Mix and stir 100g of water at a ratio of 300g of water and 8g of hydroxyethyl cellulose as a thickener.
When the viscosity exceeds 100 poise, add and mix 1 mol% of ethylene glycol diglycidyl ether as a crosslinking agent to the polymer ratio, and immediately apply approximately 150 poise onto the nonwoven fabric.
It was coated using a bar coater so that the coating weight was 2 g/m 2 .
Next, the coated nonwoven fabric is heated at 110℃ in a hot air dryer.
Dry and crosslink for 5 minutes.
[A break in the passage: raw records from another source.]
/-- `11.7457 ≤ e^{2.46353}` (kernel interval arithmetic). [folklore] -/
private theorem exp_aux_ge : (11.7457 : ℝ) ≤ Real.exp 2.46353 := by
  have h := exp_aux_check
  split at h
  · rename_i Y hY
    rw [decide_eq_true_eq] at h
    have hS : (0 : ℝ) < 1208925819614629174706176 := by norm_num
    have hx : MI.mem 1208925819614629174706176 ((246353 : ℤ) / (100000 : ℕ) : ℝ)
        (MI.ofFrac 1208925819614629174706176 246353 100000) :=
      MI.mem_ofFrac 1208925819614629174706176 246353 (by norm_num)
    have hm := (MI.mem_exp scale_pos hY hx).1
    have e : (((246353 : ℤ) : ℝ) / ((100000 : ℕ) : ℝ)) = 2.46353 := by norm_num
    rw [e] at hm
    simp only [Nat.cast_ofNat] at hm
    have h' : (117457 : ℝ) * 1208925819614629174706176 ≤ (Y.lo : ℝ) * 10 ^ 4 := by exact_mod_cast h
    have h3 : (117457 : ℝ) * 1208925819614629174706176 ≤ Real.exp 2.46353 * 10 ^ 4 * 1208925819614629174706176 := by
      linarith
    have h4 := le_of_mul_le_mul_right h3 hS
    linarith
  · simp at h

/-- `(log γ)^{0.285} · log log γ ≥ 101.528` once `log γ ≥ 5675.85`. [folklore] -/
private theorem rpow_mul_log_ge {ℓ : ℝ} (hℓ : 5675.85 ≤ ℓ) :
    (101.528 : ℝ) ≤ ℓ ^ (0.285 : ℝ) * Real.log ℓ := by
  have hℓ0 : 0 < ℓ := by linarith
  have hlog : 8.64397 ≤ Real.log ℓ :=
    log_aux_ge.trans (Real.log_le_log (by norm_num) hℓ)
  have hpow : 11.7457 ≤ ℓ ^ (0.285 : ℝ) := by
    rw [Real.rpow_def_of_pos hℓ0]
    exact exp_aux_ge.trans (Real.exp_le_exp.2 (by nlinarith))
  have := mul_le_mul hpow hlog (by norm_num) (by linarith)
  linarith

/-- For `γ ≥ 10^2465`: `log γ ≥ 5675.85` (`log 10 ≥ 2.3025761`). [folklore] -/
private theorem log_ge {T : ℝ} (hT : (10 : ℝ) ^ 2465 ≤ T) : (5675.85 : ℝ) ≤ Real.log T := by
  have h10 : Real.log ((10 : ℝ) ^ 2465) = 2465 * Real.log 10 := by
    rw [Real.log_pow]; push_cast; ring
  have h1 : Real.log ((10 : ℝ) ^ 2465) ≤ Real.log T := Real.log_le_log (by positivity) hT
  have h2 := log_ten_ge
  rw [h10] at h1
  linarith

/-- **`𝓜(9.55, 253.82, 0.285; γ) ≤ 12.05` for `γ ≥ 10^2465`** (the source: "In particular,
`γ' − γ ≤ 12.05/log log γ`"; numerically `𝓜(…; 10^2465) = 12.0498…`).
[cite: Simonic2022, Cor. 2 (in particular)] -/
theorem simonicM_le {T : ℝ} (hT : (10 : ℝ) ^ 2465 ≤ T) :
    simonicM 9.55 253.82 0.285 T ≤ 12.05 := by
  have hℓ := log_ge hT
  clear hT
  have hX := rpow_mul_log_ge hℓ
  have hX0 : (0 : ℝ) < Real.log T ^ (0.285 : ℝ) * Real.log (Real.log T) := by linarith
  unfold simonicM
  have : 253.82 / (Real.log T ^ (0.285 : ℝ) * Real.log (Real.log T)) ≤ 253.82 / 101.528 :=
    div_le_div_of_nonneg_left (by norm_num) (by norm_num) hX
  have h2 : (253.82 : ℝ) / 101.528 = 2.5 := by norm_num
  linarith

end Simonic2022Cor2Numerics

namespace Simonic2022_cor2

/-- Corollary 2 ⟹ its "in particular" clause: `Simonic2022_cor2 → Simonic2022_cor2_simple`
(`𝓜(9.55, 253.82, 0.285; γ) ≤ 12.05` for `γ ≥ 10^2465`, `Simonic2022Cor2Numerics.simonicM_le`).
[cite: Simonic2022, Cor. 2 (in particular)] -/
theorem simple (h : Simonic2022_cor2) : Simonic2022_cor2_simple := by
  intro hRH n hn
  have h1 := h hRH n hn
  have hM := Simonic2022Cor2Numerics.simonicM_le hn
  have hℓ := Simonic2022Cor2Numerics.log_ge hn
  clear hn
  have hLL : 0 ≤ Real.log (Real.log (zetaOrdinate n)) := Real.log_nonneg (by linarith)
  exact h1.trans (div_le_div_of_nonneg_right hM hLL)

end Simonic2022_cor2

namespace Simonic2022_thm1_S

/-- **Corollary 2 from Theorem 1 (i)** (Simonič 2022), in the kernel: the RH-conditional gap bound
`γ' − γ ≤ 𝓜(9.55, 253.82, 0.285; γ)/log log γ` for consecutive ordinates `γ' ≥ γ ≥ 10^2465`
FOLLOWS from the RH-conditional `S`-bound of Theorem 1 (i) by Lemma 6 — following the printed
proof (apply the gap lemma at `T = γ` with `c₀ = 𝓜(0.759282, 20.1911, 0.285; γ)`, a valid
`S`-bound at `γ` and at `γ + H` since `𝓜(·; t)` is non-increasing), with the tree's proved
remainder `|N − L − S| ≤ (1.2/π)/t` in place of [BPT21, Lemma 2]. So the named fact
`Simonic2022_cor2` is implied by `Simonic2022_thm1_S`. [cite: Simonic2022, Cor. 2 (proof)] -/
theorem cor2 (h : Simonic2022_thm1_S) : Simonic2022_cor2 := by
  intro hRH n hn
  exact sub_le_iff_le_add'.2 (Simonic2022Cor2.zetaOrdinate_succ_le h hRH hn le_rfl)

/-- **Corollary 2, "in particular" clause, from Theorem 1 (i)**:
`Simonic2022_thm1_S → Simonic2022_cor2_simple` (`γ' − γ ≤ 12.05/log log γ` for consecutive
ordinates `γ' ≥ γ ≥ 10^2465`, under RH). [cite: Simonic2022, Cor. 2 (in particular)] -/
theorem cor2_simple (h : Simonic2022_thm1_S) : Simonic2022_cor2_simple :=
  (cor2 h).simple

end Simonic2022_thm1_S

/-- `Simonic2022_cor2` holds as soon as `Simonic2022_thm1_S` does (restatement of
`Simonic2022_thm1_S.cor2` at top level, for `lean search`). [cite: Simonic2022, Cor. 2] -/
theorem Simonic2022_cor2_of_thm1_S (h : Simonic2022_thm1_S) : Simonic2022_cor2 :=
  Simonic2022_thm1_S.cor2 h

/-- `Simonic2022_cor2_simple` holds as soon as `Simonic2022_thm1_S` does.
[cite: Simonic2022, Cor. 2 (in particular)] -/
theorem Simonic2022_cor2_simple_of_thm1_S (h : Simonic2022_thm1_S) : Simonic2022_cor2_simple :=
  Simonic2022_thm1_S.cor2_simple h

end Literature.NumberTheory.LFunctions

end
After drying, a 12 μm thick aluminum foil was attached to the polymer-coated side of the moisture control base fabric using an acrylic ester adhesive, and then 70 g/m 2 of flameproof paper was attached using an acrylic ester adhesive. In Example 2, the nonwoven fabric of Example 1 was replaced with a flame-retardant nylon nonwoven fabric with a basis weight of 120 g/ m2 , and glycerin diglycidyl ether was used instead of ethylene glycol diglycidyl ether, and the polymer ratio was 1.5 mol%. The coating amount was approximately 150 g/m 2 . A humidity control wall covering material was produced in the same manner as in Example 1 except for the above. In the comparative example, as shown in the first bale below, flame-retardant nylon nonwoven fabric with a basis weight of 60 g/m 2 and 100 g/m 2 and the viscosity after thickening of the solution of isobutylene maleic acid copolymer were used. were set to 200 poise and 80 poise, and the coating amount was set to the values in Table 1 (g/
m 2 ), and a wall covering material was produced in the same manner as in Example 2 except for the following. The appearance and moisture control ability (when attached to a 10 cm thick concrete board) of these Examples and Comparative Examples were measured and the results are shown in Table 2. As Comparative Example 5, a commercially available wallpaper was added to the comparative example, and its humidity control ability was measured.

【表】【table】

【表】 続けて、調湿力の持続性をみる為に、屋外にて
3週間放置後に再度調湿力を測定した。その結果
を第3表に示した。
[Table] Subsequently, in order to see the sustainability of the humidity control power, the humidity control power was measured again after being left outdoors for 3 weeks. The results are shown in Table 3.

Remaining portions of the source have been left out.